Ice cream time after that... this time I have to confess I spoiled my kid, she got all kind of sweets on that ice cream, from marshmallows to gummy bears and more, more, sugar... you know what sugar means for parents right???
Of course we had to take a train ride and wave to everyone like princesses, Bethany waved to everyone and of course everyone waved back at her, she said a princess always waves and smiles like Cinderella.
The day was almost gone, and mommy was exhausted... although I had tennis shoes, my feet were hurting so bad!... but, one more thing to do... I told Bethany I'll take her to pick a birthday present and then we will head home. I told her that will have to be a small one, but she understood, gave me a kiss and said, thank you mommy, I love you... and that ... was the best medicine, magical healing pouring in my heart.

I love the idea of technology and all these new toys out there, but too many choices... too many... for a 5 year old about to turn 6, just too many choices... confuses and frustrates the kid in a way... SO I told her, pick all the toys you like and put them in a cart, mommy is going to sit on the floor and rest while you do that... once that cart is full we will put them all on the floor and then pick half of them and put away the other half that you don't like that much.... so she did... the cart was full all the way to the top! in my mind there was only one word "Mercy!"... THEN... I helped her out to put all the toys on the floor (I was so happy that Target at Pier Park was almost empty, so we were able to do this)... Bethany picked 10 toys to put away, and we put the other 10 favorite ones back in the cart. To avoid more temptation I took the cart to the kitchen section, then we did the same, all 10 toys on the floor, she picked 5 favorite ones and we put away (mommy did so that she did not have to be on the toy section again) and we went to the furniture section... she had to pick 2 out of 5... she took her time, but mommy was resting sitting down on the floor, so it was ok, ha, ha, ha.
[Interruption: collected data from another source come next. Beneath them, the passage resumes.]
/-
Copyright: b2b-lace packet (enumeration shard B, gen 12).  THE EXPONENTIAL GENERATING FUNCTION of the
`n`-step law of simple random walk on `ℤ^d` is the product of modified Bessel functions,
`Σ_m p_m(x;d) t^m/m! = ∏_μ I_{x_μ}(t/d)` — the Poissonisation identity behind the Bessel
representation of the SRW Green-function integrals.  d-generic; no numeral; no `sorry`.
-/
import Literature.Probability.FitznerVanDerHofstad2017.SrwLawKernelCount
import Literature.Probability.LatticeModels.BesselIDebyeAsymptotics
import Literature.Probability.LatticeModels.SRWHeatKernel1D
import Mathlib.Analysis.Normed.Ring.InfiniteSum
import HarnessLib

/-!
# The exponential generating function of the SRW law: `Σ_m p_m(x;d) tᵐ/m! = ∏_μ I_{x_μ}(t/d)`

Companion of `SrwLawKernelCount.lean` (the binomial dimension recursion `SrwCount.G` and the exact
walk counts `srwCount d m x`, with `srwLaw d m x = srwCount d m x / (2d)^m`) and of the two Bessel
files of `Probability/LatticeModels` (`besselI m x = Σ_k (x/2)^{2k+|m|}/(k!(k+|m|)!)` in
`GinibreCharacterExpansion.lean`; the continuous-time kernel
`srwHeatKernel t m = (1/2π)∫_{-π}^{π} cos(km) e^{-t(1-cos k)} dk` in `SRWHeatKernel1D.lean`).

Everything here is PROVED, `d`-generic and table-free; no named fact is introduced.

## What is here

* `SrwCount.walk1_closed`, `SrwCount.walk1_two_mul_add_natAbs` — the closed form of the
  one-dimensional count: the number of `a`-step `±1` walks from `0` to `y` is `C(a, k)` when
  `a = 2k + |y|`, and `SrwCount.walk1_eq_zero_off` — it vanishes off that progression
  (`walk1_nat_eq_zero_of_lt`: too short; `walk1_nat_eq_zero_of_odd`: wrong parity).
* `SrwCount.hasSum_walk1_egf` — **`Σ_a walk1 a y · sᵃ/a! = I_y(2s)`** (reindex `a = 2k + |y|`; the
  terms are the Bessel series terms since `C(2k+|y|,k)/(2k+|y|)! = 1/(k!(k+|y|)!)`).
* `SrwCount.hasSum_G_egf` — the binomial dimension recursion
  `G x (j+1) m = Σ_{a+b=m} C(m,a) walk1 a x_j · G x j b` IS the Cauchy product of exponential
  generating functions, whence `Σ_m G x j m · sᵐ/m! = ∏_{i<j} I_{x_i}(2s)`; and
  `hasSum_srwCount_egf` — `Σ_m srwCount d m x · sᵐ/m! = ∏_{i : Fin d} I_{x_i}(2s)`.
* `hasSum_srwLaw_egf` — **`Σ_m p_m(x;d) tᵐ/m! = ∏_μ I_{x_μ}(t/d)`** for every `d`, `x ∈ ℤ^d`,
  `t ∈ ℝ` (absolutely convergent everywhere; `s = t/(2d)`).
* `srwHeatKernel_eq_exp_neg_mul_besselI` — `q_u(m) = e^{-u} I_m(u)`: the tree's Fourier-form
  continuous-time kernel is the Bessel form (the `r = 0` case of the shifted-contour representation
  `besselI_eq_integral_cosh`), so that the Chernoff / local-limit bounds of `SRWHeatKernel1D.lean`
  apply to `e^{-u} I_m(u)`; `srwHeatKernel_nonneg` (`q_u(m) ≥ 0` for `u ≥ 0`) and
  `hasSum_srwHeatKernel` (`Σ_{m ∈ ℤ} q_u(m) = 1`); and `hasSum_srwLaw_poisson` — for `d ≥ 1`,
  **`e^{-t} Σ_m p_m(x;d) tᵐ/m! = ∏_μ q_{t/d}(x_μ)`**: the law of the Poissonised (rate-one
  continuous-time) walk at time `t` factorises over the coordinates.

This is the identity used between (5.3) and (5.4) of Fitzner–van der Hofstad's computation of the
SRW integrals `I_{n,0}(x) = (1/(n-1)!) ∫₀^∞ t^{n-1} ∏_μ F(t,d,|x_μ|) dt`, `F(t,d,n) = e^{-t/d} I_n(t/d)`
(following Hara–Slade), and the classical Bessel-function representation of lattice walks
(Montroll).  The `u`-integral representation itself (one Tonelli over `(k,t)`) is NOT in this file.

## References

* R. Fitzner, R. van der Hofstad, *Generalized approach to the non-backtracking lace expansion*,
  Probab. Theory Relat. Fields 169 (2017) 1041–1119, §5.1.1, (5.2)–(5.4).
  [cite: FitznerVanDerHofstad2016NoBLE, §5.1.1 (5.2)–(5.4)]
* T. Hara, G. Slade, *The lace expansion for self-avoiding walk in five or more dimensions*,
  Rev. Math. Phys. 4 (1992) 235–327, Appendix B (numerical evaluation of SRW quantities by Bessel
  functions). [cite: HaraSlade1992b, Appendix B]
* I. Montvay, G. Münster, *Quantum Fields on a Lattice*, CUP 1994, §3.2.7 (3.171)–(3.172) (the
  series and Fourier coefficients `I_m`). [cite: MontvayMunster1994, §3.2.7]

## Mathlib

Used: the Cauchy product on `ℕ` (`tsum_mul_tsum_eq_tsum_sum_antidiagonal_of_summable_norm`,
`summable_sum_mul_antidiagonal_of_summable_norm'`), reindexing of series along an injection
(`Function.Injective.hasSum_iff`), `Nat.choose_mul_factorial_mul_factorial`,
`Nat.add_choose_mul_factorial_mul_factorial`, `Nat.choose_succ_succ`, `Nat.choose_symm_half`.
-/

noncomputable section

namespace Literature.Probability.FitznerVanDerHofstad2017

open Finset Real
open scoped Nat
open Literature.Barriers.CriticalPhenomena.LongRangePhi4 (srwLaw)
open Literature.Probability.LatticeModels (besselI besselITerm hasSum_besselITerm srwHeatKernel
  besselI_eq_integral_cosh)

namespace SrwCount

variable {d : ℕ}

/-! ### The one-dimensional count in closed form -/

/-- `walk1 a y` depends on `y` only through `|y|`. [folklore] -/
theorem walk1_natAbs (a : ℕ) (y : ℤ) : walk1 a y = walk1 a (y.natAbs : ℤ) := by
  obtain ⟨n, rfl | rfl⟩ := Int.eq_nat_or_neg y
  · simp
  · rw [walk1_neg]
    simp

/-- Walks shorter than the distance: `walk1 a n = 0` for `a < n`. [folklore] -/
theorem walk1_nat_eq_zero_of_lt : ∀ (a n : ℕ), a < n → walk1 a (n : ℤ) = 0
  | 0, n, h => by
      rw [walk1_zero, if_neg (by exact_mod_cast (by omega : n ≠ 0))]
  | a + 1, n, h => by
      obtain ⟨n', rfl⟩ : ∃ n', n = n' + 1 := ⟨n - 1, by omega⟩
      rw [walk1_succ, show ((n' + 1 : ℕ) : ℤ) - 1 = ((n' : ℕ) : ℤ) by push_cast; ring,
        show ((n' + 1 : ℕ) : ℤ) + 1 = ((n' + 2 : ℕ) : ℤ) by push_cast; ring,
        walk1_nat_eq_zero_of_lt a n' (by omega), walk1_nat_eq_zero_of_lt a (n' + 2) (by omega)]

/-- Parity: `walk1 a n = 0` unless `a ≡ n (mod 2)`. [folklore] -/
theorem walk1_nat_eq_zero_of_odd : ∀ (a n : ℕ), (a + n) % 2 = 1 → walk1 a (n : ℤ) = 0
  | 0, n, h => by
      rw [walk1_zero, if_neg (by exact_mod_cast (by omega : n ≠ 0))]
  | a + 1, 0, h => by
      rw [walk1_succ, show ((0 : ℕ) : ℤ) - 1 = -((1 : ℕ) : ℤ) by simp, walk1_neg,
        show ((0 : ℕ) : ℤ) + 1 = ((1 : ℕ) : ℤ) by simp, walk1_nat_eq_zero_of_odd a 1 (by omega)]
  | a + 1, n' + 1, h => by
      rw [walk1_succ, show ((n' + 1 : ℕ) : ℤ) - 1 = ((n' : ℕ) : ℤ) by push_cast; ring,
        show ((n' + 1 : ℕ) : ℤ) + 1 = ((n' + 2 : ℕ) : ℤ) by push_cast; ring,
        walk1_nat_eq_zero_of_odd a n' (by omega), walk1_nat_eq_zero_of_odd a (n' + 2) (by omega)]

/-- **Closed form on the parity progression**: for `a = 2k + n`, the number of `a`-step `±1` walks
from `0` to `n` is `C(a, k)` (choose the `k` down-steps). Proof: Pascal's rule along the last-step
recursion. [folklore] -/
theorem walk1_closed : ∀ (a k n : ℕ), a = 2 * k + n → walk1 a (n : ℤ) = a.choose k
  | 0, k, n, h => by
      obtain ⟨rfl, rfl⟩ : k = 0 ∧ n = 0 := by omega
      simp
  | a + 1, k, n, h => by
      rw [walk1_succ]
      rcases Nat.eq_zero_or_pos n with rfl | hn
      · -- endpoint `0`: `a + 1 = 2k`, `k = k' + 1`, `a = 2k' + 1`, both neighbours are `±1`
        obtain ⟨k', rfl⟩ : ∃ k', k = k' + 1 := ⟨k - 1, by omega⟩
        have ha : a = 2 * k' + 1 := by omega
        have h1 : walk1 a (((0 : ℕ) : ℤ) - 1) = a.choose k' := by
          rw [show ((0 : ℕ) : ℤ) - 1 = -((1 : ℕ) : ℤ) by simp, walk1_neg]
          exact walk1_closed a k' 1 ha
        have h2 : walk1 a (((0 : ℕ) : ℤ) + 1) = a.choose k' := by
          rw [show ((0 : ℕ) : ℤ) + 1 = ((1 : ℕ) : ℤ) by simp]
          exact walk1_closed a k' 1 ha
        rw [h1, h2, ha, Nat.choose_succ_succ, Nat.choose_symm_half]
      · obtain ⟨n', rfl⟩ : ∃ n', n = n' + 1 := ⟨n - 1, by omega⟩
        have h1 : walk1 a (((n' + 1 : ℕ) : ℤ) - 1) = a.choose k := by
          rw [show ((n' + 1 : ℕ) : ℤ) - 1 = ((n' : ℕ) : ℤ) by push_cast; ring]
          exact walk1_closed a k n' (by omega)
        rcases Nat.eq_zero_or_pos k with rfl | hk
        · have h2 : walk1 a (((n' + 1 : ℕ) : ℤ) + 1) = 0 := by
            rw [show ((n' + 1 : ℕ) : ℤ) + 1 = ((n' + 2 : ℕ) : ℤ) by push_cast; ring]
            exact walk1_nat_eq_zero_of_lt a (n' + 2) (by omega)
          rw [h1, h2, Nat.choose_zero_right, Nat.choose_zero_right]
        · obtain ⟨k', rfl⟩ : ∃ k', k = k' + 1 := ⟨k - 1, by omega⟩
          have h2 : walk1 a (((n' + 1 : ℕ) : ℤ) + 1) = a.choose k' := by
            rw [show ((n' + 1 : ℕ) : ℤ) + 1 = ((n' + 2 : ℕ) : ℤ) by push_cast; ring]
            exact walk1_closed a k' (n' + 2) (by omega)
          rw [h1, h2, Nat.choose_succ_succ, add_comm]

/-- Closed form at an integer endpoint: `walk1 (2k + |y|) y = C(2k + |y|, k)`. [folklore] -/
theorem walk1_two_mul_add_natAbs (k : ℕ) (y : ℤ) :
    walk1 (2 * k + y.natAbs) y = (2 * k + y.natAbs).choose k := by
  rw [walk1_natAbs]
  exact walk1_closed _ k _ rfl

/-- Off the progression `a = 2k + |y|` the count vanishes. [folklore] -/
theorem walk1_eq_zero_off (a : ℕ) (y : ℤ) (h : ∀ k : ℕ, a ≠ 2 * k + y.natAbs) : walk1 a y = 0 := by
  rw [walk1_natAbs]
  rcases lt_or_ge a y.natAbs with hlt | hle
  · exact walk1_nat_eq_zero_of_lt a _ hlt
  · refine walk1_nat_eq_zero_of_odd a _ ?_
    rcases Nat.even_or_odd (a - y.natAbs) with ⟨k, hk⟩ | ⟨k, hk⟩
    · exact absurd (by omega : a = 2 * k + y.natAbs) (h k)
    · omega

/-! ### The one-dimensional exponential generating function -/

/-- `‖w · sᵃ/a!‖ = w · |s|ᵃ/a!` for a natural-number coefficient `w`. [folklore] -/
theorem norm_natCast_mul_pow_div (w a : ℕ) (s : ℝ) :
    ‖(w : ℝ) * s ^ a / (a ! : ℝ)‖ = (w : ℝ) * |s| ^ a / (a ! : ℝ) := by
  rw [norm_div, norm_mul, norm_pow, Real.norm_natCast, Real.norm_natCast, Real.norm_eq_abs]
Finally she picked a Barbie electric guitar and a dog that swims in the bath tub and when dry barks and walks (nothing really special, plastic one) and the guitar just a pretend electric guitar... the interesting thing about this is that the dog is the first toy she picked at the toy section, I asked her you have so many toys similar, that is just a plastic dog that swims in the but tub... she said, has a sad face, he needs me...
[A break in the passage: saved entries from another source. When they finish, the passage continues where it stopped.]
import Summits.AtomisticToContinuum.FouriersLaw.Theorems.HonestZwanzigRobinCoercivityFluxReduction
import Summits.AtomisticToContinuum.FouriersLaw.Theorems.HonestZwanzigRobinCoercivityStubFluxBoundPointwise

/-!
# `HonestZwanzig.RobinCoercivity` holds POINTWISE in `N` (line LinAlg)

Support file for the crux `stmt-AtomisticToContinuum-12695` (`RobinCoercivity` of route `HonestZwanzig`, sub-problem
`FouriersLaw`). The crux asks for a constant `c > 0` that works for ALL `N ≥ 2`. Here we prove, sorry-free, the statement
with the quantifiers exchanged — for every `N ≥ 2` there is `c = c(N) > 0` — and in fact for EVERY `s > 0` (no `s₀`):
the fixed-`N` flux bound `stub_fluxBoundPointwise` (CEHR exponential mixing gives `Σ_{x,y}∫|corr(e_x,e_y)| < ∞`, and
`Cov(e,e)` is positive definite) fed into the fixed-`(N,s)` reduction `robin_fixedN`. So the ONLY open content of the
crux is the UNIFORMITY of `c` in `N`, i.e. the N-uniform flux bound `stub_fluxBound`.

* `robinCoercivity_eachN` — abstract-gadget form at fixed `N` (all `s > 0`).
* `robinCoercivity_pointwise` — the route decl's own `let`-chain with `∀ N, ∃ c` and `∀ s > 0`.
-/

noncomputable section

open MeasureTheory Finset Matrix
open Literature.MathematicalPhysics.KineticTheory.HeatConduction
open Summit.AtomisticToContinuum.FouriersLaw.Theses.HonestZwanzig
open Summit.AtomisticToContinuum.FouriersLaw.Theorems.HonestZwanzig.NetworkReduction

namespace Summit.AtomisticToContinuum.FouriersLaw.Theorems.HonestZwanzig.Robin

/-- **Robin coercivity at each fixed `N`, for every `s > 0`** (abstract gadgets `lap, cov, e, G, schur, F` with their
defining equations): there is `c = c(N) > 0` with `c·(Σ_b (ξ_{b+1} − ξ_b)² + ξ_0² + ξ_{N−1}²) ≤ ξᵀ𝔽_N(s)ξ` for all `s > 0`
and all profiles `ξ`. -/
theorem robinCoercivity_eachN {ω₂ lam β γ : ℝ} {N : ℕ} {T : ℝ} (hω : 0 < ω₂) (hl : 0 < lam) (hβ : 0 < β)
    (hγ : 0 < γ) (hT : 0 < T) (hN : 2 ≤ N)
    (lap : ℝ → (PhaseSpace N → ℝ) → (PhaseSpace N → ℝ) → ℝ)
    (cov : (PhaseSpace N → ℝ) → (PhaseSpace N → ℝ) → ℝ) (e : Fin N → PhaseSpace N → ℝ)
    (G : ℝ → Matrix (Fin N) (Fin N) ℝ) (schur : ℝ → (PhaseSpace N → ℝ) → (PhaseSpace N → ℝ) → ℝ)
    (F : ℝ → Fin N → Fin N → ℝ)
    (hlap : ∀ s f g, lap s f g = ∫ t in Set.Ioi (0 : ℝ), Real.exp (-(s * t)) *
      ((∫ z, f z * (∫ y, g y ∂((pinnedChain ω₂ lam β γ).transitionKernel N T T t.toNNReal z))
          ∂(pinnedChain ω₂ lam β γ).gibbsMeasure N T) -
        (∫ z, f z ∂(pinnedChain ω₂ lam β γ).gibbsMeasure N T) *
          (∫ z, g z ∂(pinnedChain ω₂ lam β γ).gibbsMeasure N T)))
    (hcov : ∀ f g, cov f g = (∫ z, f z * g z ∂(pinnedChain ω₂ lam β γ).gibbsMeasure N T) -
      (∫ z, f z ∂(pinnedChain ω₂ lam β γ).gibbsMeasure N T) *
        (∫ z, g z ∂(pinnedChain ω₂ lam β γ).gibbsMeasure N T))
    (he : ∀ x z, e x z = z.2 x ^ 2 / 2 + (pinnedChain ω₂ lam β γ).U (z.1 x) +
      ∑ j : Fin N, ((if j.val = x.val + 1 then (pinnedChain ω₂ lam β γ).V (z.1 j - z.1 x) / 2 else 0) +
        (if x.val = j.val + 1 then (pinnedChain ω₂ lam β γ).V (z.1 x - z.1 j) / 2 else 0)))
    (hG : ∀ s, G s = Matrix.of fun x y => lap s (e x) (e y))
    (hschur : ∀ s f g, schur s f g = lap s f g - ∑ x, ∑ y, lap s f (e x) * (G s)⁻¹ x y * lap s (e y) g)
    (hF : ∀ s x y, F s x y = s * cov (e x) (e y) - cov (e x) ((pinnedChain ω₂ lam β γ).generator N T T (e y)) -
      schur s (fun z => (pinnedChain ω₂ lam β γ).generator N T T (e x) (z.1, -z.2))
        ((pinnedChain ω₂ lam β γ).generator N T T (e y))) :
    ∃ c : ℝ, 0 < c ∧ ∀ s : ℝ, 0 < s → ∀ ξ : Fin N → ℝ,
      c * (∑ i : Fin N, ((∑ j : Fin N, if j.val = i.val + 1 then (ξ j - ξ i) ^ 2 else 0) +
        (if i.val = 0 then ξ i ^ 2 else 0) + (if i.val = N - 1 then ξ i ^ 2 else 0))) ≤
      ∑ x, ∑ y, ξ x * F s x y * ξ y := by
  obtain ⟨K, hK, hflux⟩ := stub_fluxBoundPointwise hω hl hβ hγ hT hN lap cov e hlap hcov he
  refine ⟨K⁻¹, inv_pos.2 hK, fun s hs ξ => ?_⟩
  obtain rfl : lap = fun s f g => ∫ t in Set.Ioi (0 : ℝ), Real.exp (-(s * t)) *
      ((∫ z, f z * (∫ y, g y ∂((pinnedChain ω₂ lam β γ).transitionKernel N T T t.toNNReal z))
          ∂(pinnedChain ω₂ lam β γ).gibbsMeasure N T) -
        (∫ z, f z ∂(pinnedChain ω₂ lam β γ).gibbsMeasure N T) *
          (∫ z, g z ∂(pinnedChain ω₂ lam β γ).gibbsMeasure N T)) :=
    funext fun s => funext fun f => funext fun g => hlap s f g
  obtain rfl : cov = fun f g => (∫ z, f z * g z ∂(pinnedChain ω₂ lam β γ).gibbsMeasure N T) -
      (∫ z, f z ∂(pinnedChain ω₂ lam β γ).gibbsMeasure N T) *
        (∫ z, g z ∂(pinnedChain ω₂ lam β γ).gibbsMeasure N T) := funext fun f => funext fun g => hcov f g
  obtain rfl : e = fun x z => z.2 x ^ 2 / 2 + (pinnedChain ω₂ lam β γ).U (z.1 x) +
      ∑ j : Fin N, ((if j.val = x.val + 1 then (pinnedChain ω₂ lam β γ).V (z.1 j - z.1 x) / 2 else 0) +
        (if x.val = j.val + 1 then (pinnedChain ω₂ lam β γ).V (z.1 x - z.1 j) / 2 else 0)) :=
    funext fun x => funext fun z => he x z
  obtain ⟨-, hFI2, hCp, hGp⟩ := stub_feshbachIdentities ω₂ lam β γ hω hl hβ hγ T hT N hN
  have hGs : ∀ x y, G s x y = (fun s f g => ∫ t in Set.Ioi (0 : ℝ), Real.exp (-(s * t)) *
      ((∫ z, f z * (∫ y, g y ∂((pinnedChain ω₂ lam β γ).transitionKernel N T T t.toNNReal z))
          ∂(pinnedChain ω₂ lam β γ).gibbsMeasure N T) -
        (∫ z, f z ∂(pinnedChain ω₂ lam β γ).gibbsMeasure N T) *
          (∫ z, g z ∂(pinnedChain ω₂ lam β γ).gibbsMeasure N T))) s
      ((fun x z => z.2 x ^ 2 / 2 + (pinnedChain ω₂ lam β γ).U (z.1 x) +
      ∑ j : Fin N, ((if j.val = x.val + 1 then (pinnedChain ω₂ lam β γ).V (z.1 j - z.1 x) / 2 else 0) +
        (if x.val = j.val + 1 then (pinnedChain ω₂ lam β γ).V (z.1 x - z.1 j) / 2 else 0))) x)
      ((fun x z => z.2 x ^ 2 / 2 + (pinnedChain ω₂ lam β γ).U (z.1 x) +
      ∑ j : Fin N, ((if j.val = x.val + 1 then (pinnedChain ω₂ lam β γ).V (z.1 j - z.1 x) / 2 else 0) +
        (if x.val = j.val + 1 then (pinnedChain ω₂ lam β γ).V (z.1 x - z.1 j) / 2 else 0))) y) := by
    intro x y; rw [hG]; rfl
  have hGp' : ∀ v : Fin N → ℝ, v ≠ 0 → 0 < ∑ x, ∑ y, v x * G s x y * v y := by
    intro v hv
    have h := hGp s hs v hv
    simp only [Matrix.of_apply] at h
    simp only [hG, Matrix.of_apply]
    exact h
  exact robin_fixedN (ω₂ := ω₂) (lam := lam) (β := β) (γ := γ) (N := N) (T := T)
    (corr := fun f g t => (∫ z, f z * (∫ y, g y ∂((pinnedChain ω₂ lam β γ).transitionKernel N T T
      t.toNNReal z)) ∂(pinnedChain ω₂ lam β γ).gibbsMeasure N T) -
      (∫ z, f z ∂(pinnedChain ω₂ lam β γ).gibbsMeasure N T) * (∫ z, g z ∂(pinnedChain ω₂ lam β γ).gibbsMeasure N T))
    (fun f => Iff.rfl) (fun s f g => rfl) (fun f g => rfl) (fun x z => rfl)
    hFI2 (fun x z => generatorSiteEnergy_proof ω₂ lam β γ N hN T T x z)
    (fun x y => ((parityStatics_proof ω₂ lam β γ hω hl hβ hγ T hT N hN) x).2 y)
    hω hl.le hβ.le hT hN hs (G s) hGs (schur s) (fun f g => hschur s f g) (F s) (fun x y => hF s x y)
    hGp' hCp hK (hflux s hs) ξ

/-- **`RobinCoercivity` pointwise in `N`.** The route decl `RobinCoercivity` with `∃ c` AFTER `∀ N` (and for every
`s > 0`): for `pinnedChain ω₂ lam β γ` (all `> 0`), `T > 0` and each `N ≥ 2` there is `c = c(N) > 0` such that the
Feshbach matrix dominates `c ×` the Robin form at every `s > 0`. The crux is exactly the uniformity of this `c` in `N`. -/
theorem robinCoercivity_pointwise :
    ∀ ω₂ lam β γ : ℝ, 0 < ω₂ → 0 < lam → 0 < β → 0 < γ → ∀ T : ℝ, 0 < T → ∀ N : ℕ, 2 ≤ N → ∃ c : ℝ, 0 < c ∧
    let P := Literature.MathematicalPhysics.KineticTheory.HeatConduction.pinnedChain ω₂ lam β γ
    let X := Literature.MathematicalPhysics.KineticTheory.HeatConduction.PhaseSpace N
    let μ : MeasureTheory.Measure X := P.gibbsMeasure N T
    let corr : (X → ℝ) → (X → ℝ) → ℝ → ℝ := fun f g t =>
      (∫ z, f z * (∫ y, g y ∂(P.transitionKernel N T T t.toNNReal z)) ∂μ) - (∫ z, f z ∂μ) * (∫ z, g z ∂μ)
    let lap : ℝ → (X → ℝ) → (X → ℝ) → ℝ := fun s f g =>
      ∫ t in Set.Ioi (0 : ℝ), Real.exp (-(s * t)) * corr f g t
    let cov : (X → ℝ) → (X → ℝ) → ℝ := fun f g => (∫ z, f z * g z ∂μ) - (∫ z, f z ∂μ) * (∫ z, g z ∂μ)
    let e : Fin N → X → ℝ := fun x z => z.2 x ^ 2 / 2 + P.U (z.1 x) +
      ∑ j : Fin N, ((if j.val = x.val + 1 then P.V (z.1 j - z.1 x) / 2 else 0) +
        (if x.val = j.val + 1 then P.V (z.1 x - z.1 j) / 2 else 0))
    let G : ℝ → Matrix (Fin N) (Fin N) ℝ := fun s => Matrix.of fun x y => lap s (e x) (e y)
    let schur : ℝ → (X → ℝ) → (X → ℝ) → ℝ := fun s f g =>
      lap s f g - ∑ x : Fin N, ∑ y : Fin N, lap s f (e x) * (G s)⁻¹ x y * lap s (e y) g
    let F : ℝ → Fin N → Fin N → ℝ := fun s x y =>
      s * cov (e x) (e y) - cov (e x) (P.generator N T T (e y)) -
        schur s (fun z => P.generator N T T (e x) (z.1, -z.2)) (P.generator N T T (e y))
    ∀ s : ℝ, 0 < s → ∀ ξ : Fin N → ℝ,
      c * (∑ i : Fin N, ((∑ j : Fin N, if j.val = i.val + 1 then (ξ j - ξ i) ^ 2 else 0) +
        (if i.val = 0 then ξ i ^ 2 else 0) + (if i.val = N - 1 then ξ i ^ 2 else 0))) ≤
      ∑ x : Fin N, ∑ y : Fin N, ξ x * F s x y * ξ y := by
  intro ω₂ lam β γ hω hl hβ hγ T hT N hN
  exact robinCoercivity_eachN hω hl hβ hγ hT hN _ _ _ _ _ _ (fun _ _ _ => rfl) (fun _ _ => rfl) (fun _ _ => rfl)
    (fun _ => rfl) (fun _ _ _ => rfl) (fun _ _ _ => rfl)

end Summit.AtomisticToContinuum.FouriersLaw.Theorems.HonestZwanzig.Robin

end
At the end, she picked the electric guitar... I did not have the energy to go back to the toy section, so I left the dog at the furniture section (bad me I know)... and went with the electric guitar, then Bethany stopped me and with a sad face said "mommy, I am sorry, but I changed my mind, the dog needs me, I don't want the guitar, please"... so, we rush to the furniture section and the dog was still there (thank you God, cause at that point I was completely depleted from energy), Bethany grabbed the dog and start to kiss him and hug him, that was very intersting to see.
After that we head back.
Thank you God for making this day possible, thank you for providing for this day to happen, you provided everything! thank you for putting the right people my way and making our wish come true! Today, Bethany celebrated her birthday, today I celebrated her life and my life... God, you are awesome, thank you so much for life!